[DIRECTIONS FOR THIS TASK]:
From the entries below, transcribe exactly the lines between the line holding "2 [K6″, interface" and the line holding "Part 1, the", inclusive; skip all other lines.

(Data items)

□ □ □ □ □ □ □

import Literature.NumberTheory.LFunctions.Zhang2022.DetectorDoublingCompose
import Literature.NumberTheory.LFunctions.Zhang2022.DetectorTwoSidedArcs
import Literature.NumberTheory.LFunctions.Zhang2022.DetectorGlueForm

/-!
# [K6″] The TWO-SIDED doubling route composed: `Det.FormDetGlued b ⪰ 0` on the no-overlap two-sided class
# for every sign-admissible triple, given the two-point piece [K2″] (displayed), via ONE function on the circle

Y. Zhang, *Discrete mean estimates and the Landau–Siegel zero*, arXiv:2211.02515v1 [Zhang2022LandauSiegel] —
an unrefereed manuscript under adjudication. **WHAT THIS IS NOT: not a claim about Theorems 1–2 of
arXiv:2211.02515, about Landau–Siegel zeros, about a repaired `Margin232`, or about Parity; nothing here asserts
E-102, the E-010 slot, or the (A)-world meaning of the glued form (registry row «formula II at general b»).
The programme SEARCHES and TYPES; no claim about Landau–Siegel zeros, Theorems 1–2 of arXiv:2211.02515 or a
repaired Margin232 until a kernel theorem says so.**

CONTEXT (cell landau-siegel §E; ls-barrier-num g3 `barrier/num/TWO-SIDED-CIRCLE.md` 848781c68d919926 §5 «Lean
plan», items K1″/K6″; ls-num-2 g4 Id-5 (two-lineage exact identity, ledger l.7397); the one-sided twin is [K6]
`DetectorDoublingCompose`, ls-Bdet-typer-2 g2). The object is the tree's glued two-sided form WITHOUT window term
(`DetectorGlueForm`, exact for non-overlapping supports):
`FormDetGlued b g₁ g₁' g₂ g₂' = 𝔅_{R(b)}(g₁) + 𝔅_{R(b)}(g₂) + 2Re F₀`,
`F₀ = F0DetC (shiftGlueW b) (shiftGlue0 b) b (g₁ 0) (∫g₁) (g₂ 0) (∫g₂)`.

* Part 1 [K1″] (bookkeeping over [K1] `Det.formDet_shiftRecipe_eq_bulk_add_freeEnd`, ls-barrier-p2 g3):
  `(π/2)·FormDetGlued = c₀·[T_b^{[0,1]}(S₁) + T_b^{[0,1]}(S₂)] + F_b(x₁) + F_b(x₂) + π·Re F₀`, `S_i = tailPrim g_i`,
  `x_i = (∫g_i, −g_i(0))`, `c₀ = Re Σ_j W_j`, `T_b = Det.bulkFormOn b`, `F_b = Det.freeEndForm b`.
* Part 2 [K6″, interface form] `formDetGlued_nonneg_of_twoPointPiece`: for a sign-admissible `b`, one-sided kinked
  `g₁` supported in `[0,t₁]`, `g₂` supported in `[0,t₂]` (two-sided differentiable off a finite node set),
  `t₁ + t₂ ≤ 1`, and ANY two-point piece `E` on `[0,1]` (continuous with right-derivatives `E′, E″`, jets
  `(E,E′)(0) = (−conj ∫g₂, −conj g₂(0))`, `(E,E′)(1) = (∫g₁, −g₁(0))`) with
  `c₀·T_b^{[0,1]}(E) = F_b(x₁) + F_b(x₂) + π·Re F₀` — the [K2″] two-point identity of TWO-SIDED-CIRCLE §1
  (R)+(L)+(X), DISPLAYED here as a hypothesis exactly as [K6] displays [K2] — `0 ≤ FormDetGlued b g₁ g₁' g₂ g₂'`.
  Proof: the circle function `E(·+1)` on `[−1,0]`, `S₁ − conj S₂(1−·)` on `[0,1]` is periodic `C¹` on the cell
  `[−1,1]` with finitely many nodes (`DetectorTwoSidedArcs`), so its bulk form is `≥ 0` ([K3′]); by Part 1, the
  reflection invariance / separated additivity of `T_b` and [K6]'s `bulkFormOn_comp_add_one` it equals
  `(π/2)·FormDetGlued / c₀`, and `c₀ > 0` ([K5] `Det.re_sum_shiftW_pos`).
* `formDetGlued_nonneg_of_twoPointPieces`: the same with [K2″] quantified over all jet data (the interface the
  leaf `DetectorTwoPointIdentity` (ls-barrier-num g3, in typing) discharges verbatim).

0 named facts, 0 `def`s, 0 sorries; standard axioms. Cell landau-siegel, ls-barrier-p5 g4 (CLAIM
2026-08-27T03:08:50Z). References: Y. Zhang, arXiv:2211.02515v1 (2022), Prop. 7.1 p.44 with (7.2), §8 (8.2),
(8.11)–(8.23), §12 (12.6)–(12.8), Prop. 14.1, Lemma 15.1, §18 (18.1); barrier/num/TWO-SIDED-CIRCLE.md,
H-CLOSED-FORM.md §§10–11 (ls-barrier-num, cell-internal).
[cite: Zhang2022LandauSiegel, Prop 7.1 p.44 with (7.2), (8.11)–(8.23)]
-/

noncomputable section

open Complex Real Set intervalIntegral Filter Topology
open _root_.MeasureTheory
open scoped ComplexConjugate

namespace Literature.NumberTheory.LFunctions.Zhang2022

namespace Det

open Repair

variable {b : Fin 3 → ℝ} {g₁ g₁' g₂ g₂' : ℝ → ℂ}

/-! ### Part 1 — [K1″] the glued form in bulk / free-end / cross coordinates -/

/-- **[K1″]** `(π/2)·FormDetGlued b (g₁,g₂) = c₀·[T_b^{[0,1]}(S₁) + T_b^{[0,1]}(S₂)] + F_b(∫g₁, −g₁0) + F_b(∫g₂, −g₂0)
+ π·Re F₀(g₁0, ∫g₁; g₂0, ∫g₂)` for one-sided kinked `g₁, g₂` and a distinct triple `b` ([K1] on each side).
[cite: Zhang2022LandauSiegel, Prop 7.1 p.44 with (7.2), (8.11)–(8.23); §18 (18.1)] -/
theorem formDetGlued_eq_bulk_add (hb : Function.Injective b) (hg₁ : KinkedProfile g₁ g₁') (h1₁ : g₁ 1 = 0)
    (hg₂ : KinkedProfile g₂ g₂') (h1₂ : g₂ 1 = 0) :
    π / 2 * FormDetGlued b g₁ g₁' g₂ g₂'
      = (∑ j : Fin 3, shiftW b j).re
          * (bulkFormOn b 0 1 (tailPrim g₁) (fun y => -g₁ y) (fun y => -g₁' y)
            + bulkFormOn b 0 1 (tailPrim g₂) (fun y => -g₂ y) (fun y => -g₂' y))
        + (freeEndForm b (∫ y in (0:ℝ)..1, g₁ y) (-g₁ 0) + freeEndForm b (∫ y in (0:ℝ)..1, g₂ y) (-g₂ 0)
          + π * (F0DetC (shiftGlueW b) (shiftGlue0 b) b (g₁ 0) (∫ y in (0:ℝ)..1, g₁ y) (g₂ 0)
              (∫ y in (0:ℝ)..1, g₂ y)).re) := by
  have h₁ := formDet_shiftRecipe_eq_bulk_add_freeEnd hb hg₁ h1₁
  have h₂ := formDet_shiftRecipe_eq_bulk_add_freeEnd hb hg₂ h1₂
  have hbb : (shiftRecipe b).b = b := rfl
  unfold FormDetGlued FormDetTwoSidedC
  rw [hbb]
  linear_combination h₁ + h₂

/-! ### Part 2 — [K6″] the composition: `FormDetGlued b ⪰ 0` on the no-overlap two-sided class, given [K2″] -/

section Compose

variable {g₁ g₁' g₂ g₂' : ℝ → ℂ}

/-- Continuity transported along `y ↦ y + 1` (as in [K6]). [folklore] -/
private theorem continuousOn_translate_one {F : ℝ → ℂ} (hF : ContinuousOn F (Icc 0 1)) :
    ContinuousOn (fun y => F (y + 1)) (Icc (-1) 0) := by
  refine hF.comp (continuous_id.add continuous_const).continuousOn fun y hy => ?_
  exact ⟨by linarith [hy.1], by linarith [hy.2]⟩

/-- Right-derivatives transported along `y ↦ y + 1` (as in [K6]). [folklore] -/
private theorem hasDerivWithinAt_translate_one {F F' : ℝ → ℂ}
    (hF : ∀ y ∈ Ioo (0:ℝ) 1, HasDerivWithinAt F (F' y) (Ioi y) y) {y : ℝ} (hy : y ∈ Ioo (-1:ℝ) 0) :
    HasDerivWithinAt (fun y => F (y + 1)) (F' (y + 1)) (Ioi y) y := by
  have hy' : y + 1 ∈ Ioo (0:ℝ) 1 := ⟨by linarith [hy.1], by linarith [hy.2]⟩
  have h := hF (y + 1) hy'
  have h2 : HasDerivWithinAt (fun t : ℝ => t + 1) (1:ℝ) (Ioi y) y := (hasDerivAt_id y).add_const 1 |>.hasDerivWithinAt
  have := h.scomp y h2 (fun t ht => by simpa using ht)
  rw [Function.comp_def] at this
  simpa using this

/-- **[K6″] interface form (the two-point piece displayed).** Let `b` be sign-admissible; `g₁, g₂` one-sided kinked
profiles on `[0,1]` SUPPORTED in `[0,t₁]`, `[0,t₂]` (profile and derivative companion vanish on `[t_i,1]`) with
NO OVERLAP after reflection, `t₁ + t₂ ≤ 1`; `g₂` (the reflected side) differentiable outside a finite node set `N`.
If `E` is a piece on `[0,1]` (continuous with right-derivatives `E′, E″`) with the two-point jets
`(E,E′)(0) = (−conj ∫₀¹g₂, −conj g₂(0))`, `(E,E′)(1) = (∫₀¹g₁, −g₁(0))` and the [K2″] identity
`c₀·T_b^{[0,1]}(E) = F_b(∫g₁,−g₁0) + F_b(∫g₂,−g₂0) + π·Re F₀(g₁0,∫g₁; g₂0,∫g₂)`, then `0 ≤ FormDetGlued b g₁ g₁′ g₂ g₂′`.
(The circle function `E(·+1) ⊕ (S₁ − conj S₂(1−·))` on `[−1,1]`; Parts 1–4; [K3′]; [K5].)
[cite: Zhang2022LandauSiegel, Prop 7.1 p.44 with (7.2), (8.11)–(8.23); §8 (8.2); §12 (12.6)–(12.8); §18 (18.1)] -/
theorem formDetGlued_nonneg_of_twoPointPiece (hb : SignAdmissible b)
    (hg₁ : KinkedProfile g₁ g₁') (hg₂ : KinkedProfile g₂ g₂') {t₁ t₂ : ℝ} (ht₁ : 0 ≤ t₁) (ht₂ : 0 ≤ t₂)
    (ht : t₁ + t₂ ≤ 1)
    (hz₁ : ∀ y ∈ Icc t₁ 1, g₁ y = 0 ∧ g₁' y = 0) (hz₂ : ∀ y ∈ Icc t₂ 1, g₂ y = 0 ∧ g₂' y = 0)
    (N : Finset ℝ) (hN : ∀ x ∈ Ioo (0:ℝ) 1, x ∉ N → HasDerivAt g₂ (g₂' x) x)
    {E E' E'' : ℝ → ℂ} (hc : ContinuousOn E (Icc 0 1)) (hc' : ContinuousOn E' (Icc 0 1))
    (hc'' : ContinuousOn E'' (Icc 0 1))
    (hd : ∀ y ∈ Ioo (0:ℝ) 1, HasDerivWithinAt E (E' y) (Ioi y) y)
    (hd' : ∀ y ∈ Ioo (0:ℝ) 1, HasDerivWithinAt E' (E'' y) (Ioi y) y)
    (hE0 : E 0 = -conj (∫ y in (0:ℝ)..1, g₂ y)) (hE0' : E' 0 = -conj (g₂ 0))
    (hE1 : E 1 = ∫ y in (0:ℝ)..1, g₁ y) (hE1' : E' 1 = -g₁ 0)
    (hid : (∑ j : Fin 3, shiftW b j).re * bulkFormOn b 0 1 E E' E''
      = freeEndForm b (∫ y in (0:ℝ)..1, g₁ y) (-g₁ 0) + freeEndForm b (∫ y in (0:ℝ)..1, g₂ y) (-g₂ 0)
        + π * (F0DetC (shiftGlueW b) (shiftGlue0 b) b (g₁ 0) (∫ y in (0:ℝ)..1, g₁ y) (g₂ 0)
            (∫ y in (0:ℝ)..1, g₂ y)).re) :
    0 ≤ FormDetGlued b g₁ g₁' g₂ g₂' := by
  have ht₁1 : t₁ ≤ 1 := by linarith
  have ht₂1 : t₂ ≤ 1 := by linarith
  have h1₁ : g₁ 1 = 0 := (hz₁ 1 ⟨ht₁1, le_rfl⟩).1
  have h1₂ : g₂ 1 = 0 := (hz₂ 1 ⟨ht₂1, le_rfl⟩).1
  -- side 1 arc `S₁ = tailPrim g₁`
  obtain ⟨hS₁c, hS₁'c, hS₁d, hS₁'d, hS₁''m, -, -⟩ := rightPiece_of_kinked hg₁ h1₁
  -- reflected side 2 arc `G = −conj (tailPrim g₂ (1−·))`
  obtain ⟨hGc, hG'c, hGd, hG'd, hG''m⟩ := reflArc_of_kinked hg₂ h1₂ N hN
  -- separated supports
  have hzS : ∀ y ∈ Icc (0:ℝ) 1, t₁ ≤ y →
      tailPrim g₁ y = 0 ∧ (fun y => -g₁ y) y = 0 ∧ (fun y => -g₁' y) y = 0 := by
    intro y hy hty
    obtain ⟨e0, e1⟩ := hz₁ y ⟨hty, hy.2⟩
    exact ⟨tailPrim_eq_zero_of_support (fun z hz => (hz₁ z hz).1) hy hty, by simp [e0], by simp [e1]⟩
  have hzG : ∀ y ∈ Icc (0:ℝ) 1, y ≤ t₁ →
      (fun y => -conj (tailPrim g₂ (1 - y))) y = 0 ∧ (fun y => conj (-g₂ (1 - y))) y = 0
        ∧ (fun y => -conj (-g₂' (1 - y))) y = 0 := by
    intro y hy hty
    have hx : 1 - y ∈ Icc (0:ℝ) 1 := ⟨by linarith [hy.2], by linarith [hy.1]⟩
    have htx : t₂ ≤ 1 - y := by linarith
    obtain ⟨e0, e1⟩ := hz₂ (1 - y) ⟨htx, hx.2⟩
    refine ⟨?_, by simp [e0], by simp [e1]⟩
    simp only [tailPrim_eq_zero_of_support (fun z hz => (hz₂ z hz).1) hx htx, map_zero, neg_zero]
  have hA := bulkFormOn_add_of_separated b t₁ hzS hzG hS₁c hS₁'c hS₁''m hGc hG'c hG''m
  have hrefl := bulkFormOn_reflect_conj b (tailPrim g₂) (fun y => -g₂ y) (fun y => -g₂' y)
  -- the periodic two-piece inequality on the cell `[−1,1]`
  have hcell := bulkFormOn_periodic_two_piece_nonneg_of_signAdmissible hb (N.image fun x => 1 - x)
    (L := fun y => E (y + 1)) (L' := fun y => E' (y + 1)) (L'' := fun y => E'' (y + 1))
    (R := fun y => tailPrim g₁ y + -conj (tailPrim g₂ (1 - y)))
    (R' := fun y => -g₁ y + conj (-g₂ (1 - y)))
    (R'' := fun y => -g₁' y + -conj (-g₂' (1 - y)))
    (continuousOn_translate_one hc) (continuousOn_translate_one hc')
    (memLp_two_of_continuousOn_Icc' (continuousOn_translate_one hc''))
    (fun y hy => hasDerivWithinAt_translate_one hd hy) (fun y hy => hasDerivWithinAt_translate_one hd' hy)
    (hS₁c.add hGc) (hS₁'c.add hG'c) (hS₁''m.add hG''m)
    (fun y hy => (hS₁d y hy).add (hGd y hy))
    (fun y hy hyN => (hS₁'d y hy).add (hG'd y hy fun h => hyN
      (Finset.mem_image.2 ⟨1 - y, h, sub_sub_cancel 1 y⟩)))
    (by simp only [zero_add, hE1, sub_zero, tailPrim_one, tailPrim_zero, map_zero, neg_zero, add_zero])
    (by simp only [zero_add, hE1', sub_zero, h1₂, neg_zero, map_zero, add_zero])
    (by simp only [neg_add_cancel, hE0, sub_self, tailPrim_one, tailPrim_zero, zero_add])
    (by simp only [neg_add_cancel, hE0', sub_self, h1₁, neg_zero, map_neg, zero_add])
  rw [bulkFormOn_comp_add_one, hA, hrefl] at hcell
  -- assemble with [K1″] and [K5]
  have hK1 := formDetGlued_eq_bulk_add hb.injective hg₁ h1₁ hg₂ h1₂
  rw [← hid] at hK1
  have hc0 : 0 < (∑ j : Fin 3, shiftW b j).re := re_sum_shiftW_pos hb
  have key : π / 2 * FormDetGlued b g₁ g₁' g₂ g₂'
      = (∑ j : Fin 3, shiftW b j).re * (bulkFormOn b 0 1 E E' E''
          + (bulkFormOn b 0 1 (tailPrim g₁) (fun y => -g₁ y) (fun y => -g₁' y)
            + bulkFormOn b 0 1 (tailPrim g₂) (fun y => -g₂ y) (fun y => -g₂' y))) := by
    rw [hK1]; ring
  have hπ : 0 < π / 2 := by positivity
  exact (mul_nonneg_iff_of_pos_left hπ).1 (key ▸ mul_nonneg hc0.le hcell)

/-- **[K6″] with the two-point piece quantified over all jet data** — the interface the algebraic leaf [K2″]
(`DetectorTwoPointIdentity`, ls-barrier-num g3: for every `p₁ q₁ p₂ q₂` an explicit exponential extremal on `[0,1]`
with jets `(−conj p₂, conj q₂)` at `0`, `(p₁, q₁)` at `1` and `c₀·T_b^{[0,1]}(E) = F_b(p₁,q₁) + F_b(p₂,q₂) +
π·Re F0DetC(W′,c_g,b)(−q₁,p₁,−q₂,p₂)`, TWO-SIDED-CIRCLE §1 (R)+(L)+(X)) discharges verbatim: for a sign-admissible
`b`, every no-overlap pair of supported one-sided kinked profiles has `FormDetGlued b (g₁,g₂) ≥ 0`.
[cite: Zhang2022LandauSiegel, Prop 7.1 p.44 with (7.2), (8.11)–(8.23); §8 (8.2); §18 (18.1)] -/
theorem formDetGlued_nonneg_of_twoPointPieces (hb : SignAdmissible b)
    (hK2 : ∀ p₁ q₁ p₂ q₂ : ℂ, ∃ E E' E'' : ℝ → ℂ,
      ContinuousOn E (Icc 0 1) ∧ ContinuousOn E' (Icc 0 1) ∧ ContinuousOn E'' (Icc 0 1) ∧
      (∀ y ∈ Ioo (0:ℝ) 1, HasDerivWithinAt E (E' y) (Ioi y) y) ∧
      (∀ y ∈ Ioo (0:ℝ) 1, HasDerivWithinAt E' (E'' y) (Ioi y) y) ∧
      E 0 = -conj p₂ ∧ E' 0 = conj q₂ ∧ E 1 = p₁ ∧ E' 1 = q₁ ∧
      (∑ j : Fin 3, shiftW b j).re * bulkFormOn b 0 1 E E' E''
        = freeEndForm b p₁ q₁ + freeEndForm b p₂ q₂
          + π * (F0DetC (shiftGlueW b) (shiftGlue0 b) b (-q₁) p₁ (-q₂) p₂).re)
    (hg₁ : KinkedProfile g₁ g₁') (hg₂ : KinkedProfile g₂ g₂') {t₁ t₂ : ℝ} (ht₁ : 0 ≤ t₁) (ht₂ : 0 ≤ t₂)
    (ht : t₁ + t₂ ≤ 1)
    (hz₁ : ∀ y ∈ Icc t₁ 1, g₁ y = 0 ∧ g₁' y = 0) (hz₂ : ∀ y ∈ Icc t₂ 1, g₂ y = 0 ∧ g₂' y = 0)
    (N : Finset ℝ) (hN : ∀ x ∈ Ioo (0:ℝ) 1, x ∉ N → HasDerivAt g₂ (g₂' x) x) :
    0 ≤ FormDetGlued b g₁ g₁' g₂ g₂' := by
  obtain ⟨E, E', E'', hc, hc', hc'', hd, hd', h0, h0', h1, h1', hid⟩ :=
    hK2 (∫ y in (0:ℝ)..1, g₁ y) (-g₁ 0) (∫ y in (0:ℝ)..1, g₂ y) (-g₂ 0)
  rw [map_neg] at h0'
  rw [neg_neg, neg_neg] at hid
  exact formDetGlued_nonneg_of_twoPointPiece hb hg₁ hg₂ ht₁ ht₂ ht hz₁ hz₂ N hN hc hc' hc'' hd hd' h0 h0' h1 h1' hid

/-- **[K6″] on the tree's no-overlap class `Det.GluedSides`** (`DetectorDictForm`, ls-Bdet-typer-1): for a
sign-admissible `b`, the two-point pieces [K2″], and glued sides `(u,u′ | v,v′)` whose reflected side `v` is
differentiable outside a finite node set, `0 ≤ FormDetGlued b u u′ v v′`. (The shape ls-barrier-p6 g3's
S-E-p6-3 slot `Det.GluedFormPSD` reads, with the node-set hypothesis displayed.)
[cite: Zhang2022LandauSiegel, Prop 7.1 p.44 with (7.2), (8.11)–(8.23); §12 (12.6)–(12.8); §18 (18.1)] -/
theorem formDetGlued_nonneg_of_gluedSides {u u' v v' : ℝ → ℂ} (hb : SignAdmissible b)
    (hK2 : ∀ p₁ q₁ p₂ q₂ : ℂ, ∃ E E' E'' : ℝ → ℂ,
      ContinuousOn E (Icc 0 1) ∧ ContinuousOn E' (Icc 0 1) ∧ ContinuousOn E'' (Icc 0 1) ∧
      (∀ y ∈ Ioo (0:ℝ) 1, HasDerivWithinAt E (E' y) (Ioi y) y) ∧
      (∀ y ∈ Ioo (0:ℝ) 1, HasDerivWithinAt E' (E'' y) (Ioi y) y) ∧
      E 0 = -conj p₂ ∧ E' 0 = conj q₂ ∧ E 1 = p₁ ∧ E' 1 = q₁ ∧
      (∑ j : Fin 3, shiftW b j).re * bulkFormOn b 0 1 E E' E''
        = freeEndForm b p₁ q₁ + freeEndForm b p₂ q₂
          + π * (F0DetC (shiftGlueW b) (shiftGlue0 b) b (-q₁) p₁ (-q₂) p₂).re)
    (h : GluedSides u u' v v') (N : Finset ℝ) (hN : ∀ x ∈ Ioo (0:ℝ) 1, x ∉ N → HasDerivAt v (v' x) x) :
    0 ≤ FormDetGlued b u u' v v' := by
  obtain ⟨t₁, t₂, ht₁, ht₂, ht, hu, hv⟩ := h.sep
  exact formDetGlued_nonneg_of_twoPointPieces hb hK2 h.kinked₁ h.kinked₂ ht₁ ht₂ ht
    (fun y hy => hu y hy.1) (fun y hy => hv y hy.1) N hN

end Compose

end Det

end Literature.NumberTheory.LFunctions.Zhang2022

□ □ □ □ □ □ □

[RESULT OF THE EXERCISE]:
* Part 2 [K6″, interface form] `formDetGlued_nonneg_of_twoPointPiece`: for a sign-admissible `b`, one-sided kinked
  `g₁` supported in `[0,t₁]`, `g₂` supported in `[0,t₂]` (two-sided differentiable off a finite node set),
  `t₁ + t₂ ≤ 1`, and ANY two-point piece `E` on `[0,1]` (continuous with right-derivatives `E′, E″`, jets
  `(E,E′)(0) = (−conj ∫g₂, −conj g₂(0))`, `(E,E′)(1) = (∫g₁, −g₁(0))`) with
  `c₀·T_b^{[0,1]}(E) = F_b(x₁) + F_b(x₂) + π·Re F₀` — the [K2″] two-point identity of TWO-SIDED-CIRCLE §1
  (R)+(L)+(X), DISPLAYED here as a hypothesis exactly as [K6] displays [K2] — `0 ≤ FormDetGlued b g₁ g₁' g₂ g₂'`.
  Proof: the circle function `E(·+1)` on `[−1,0]`, `S₁ − conj S₂(1−·)` on `[0,1]` is periodic `C¹` on the cell
  `[−1,1]` with finitely many nodes (`DetectorTwoSidedArcs`), so its bulk form is `≥ 0` ([K3′]); by Part 1, the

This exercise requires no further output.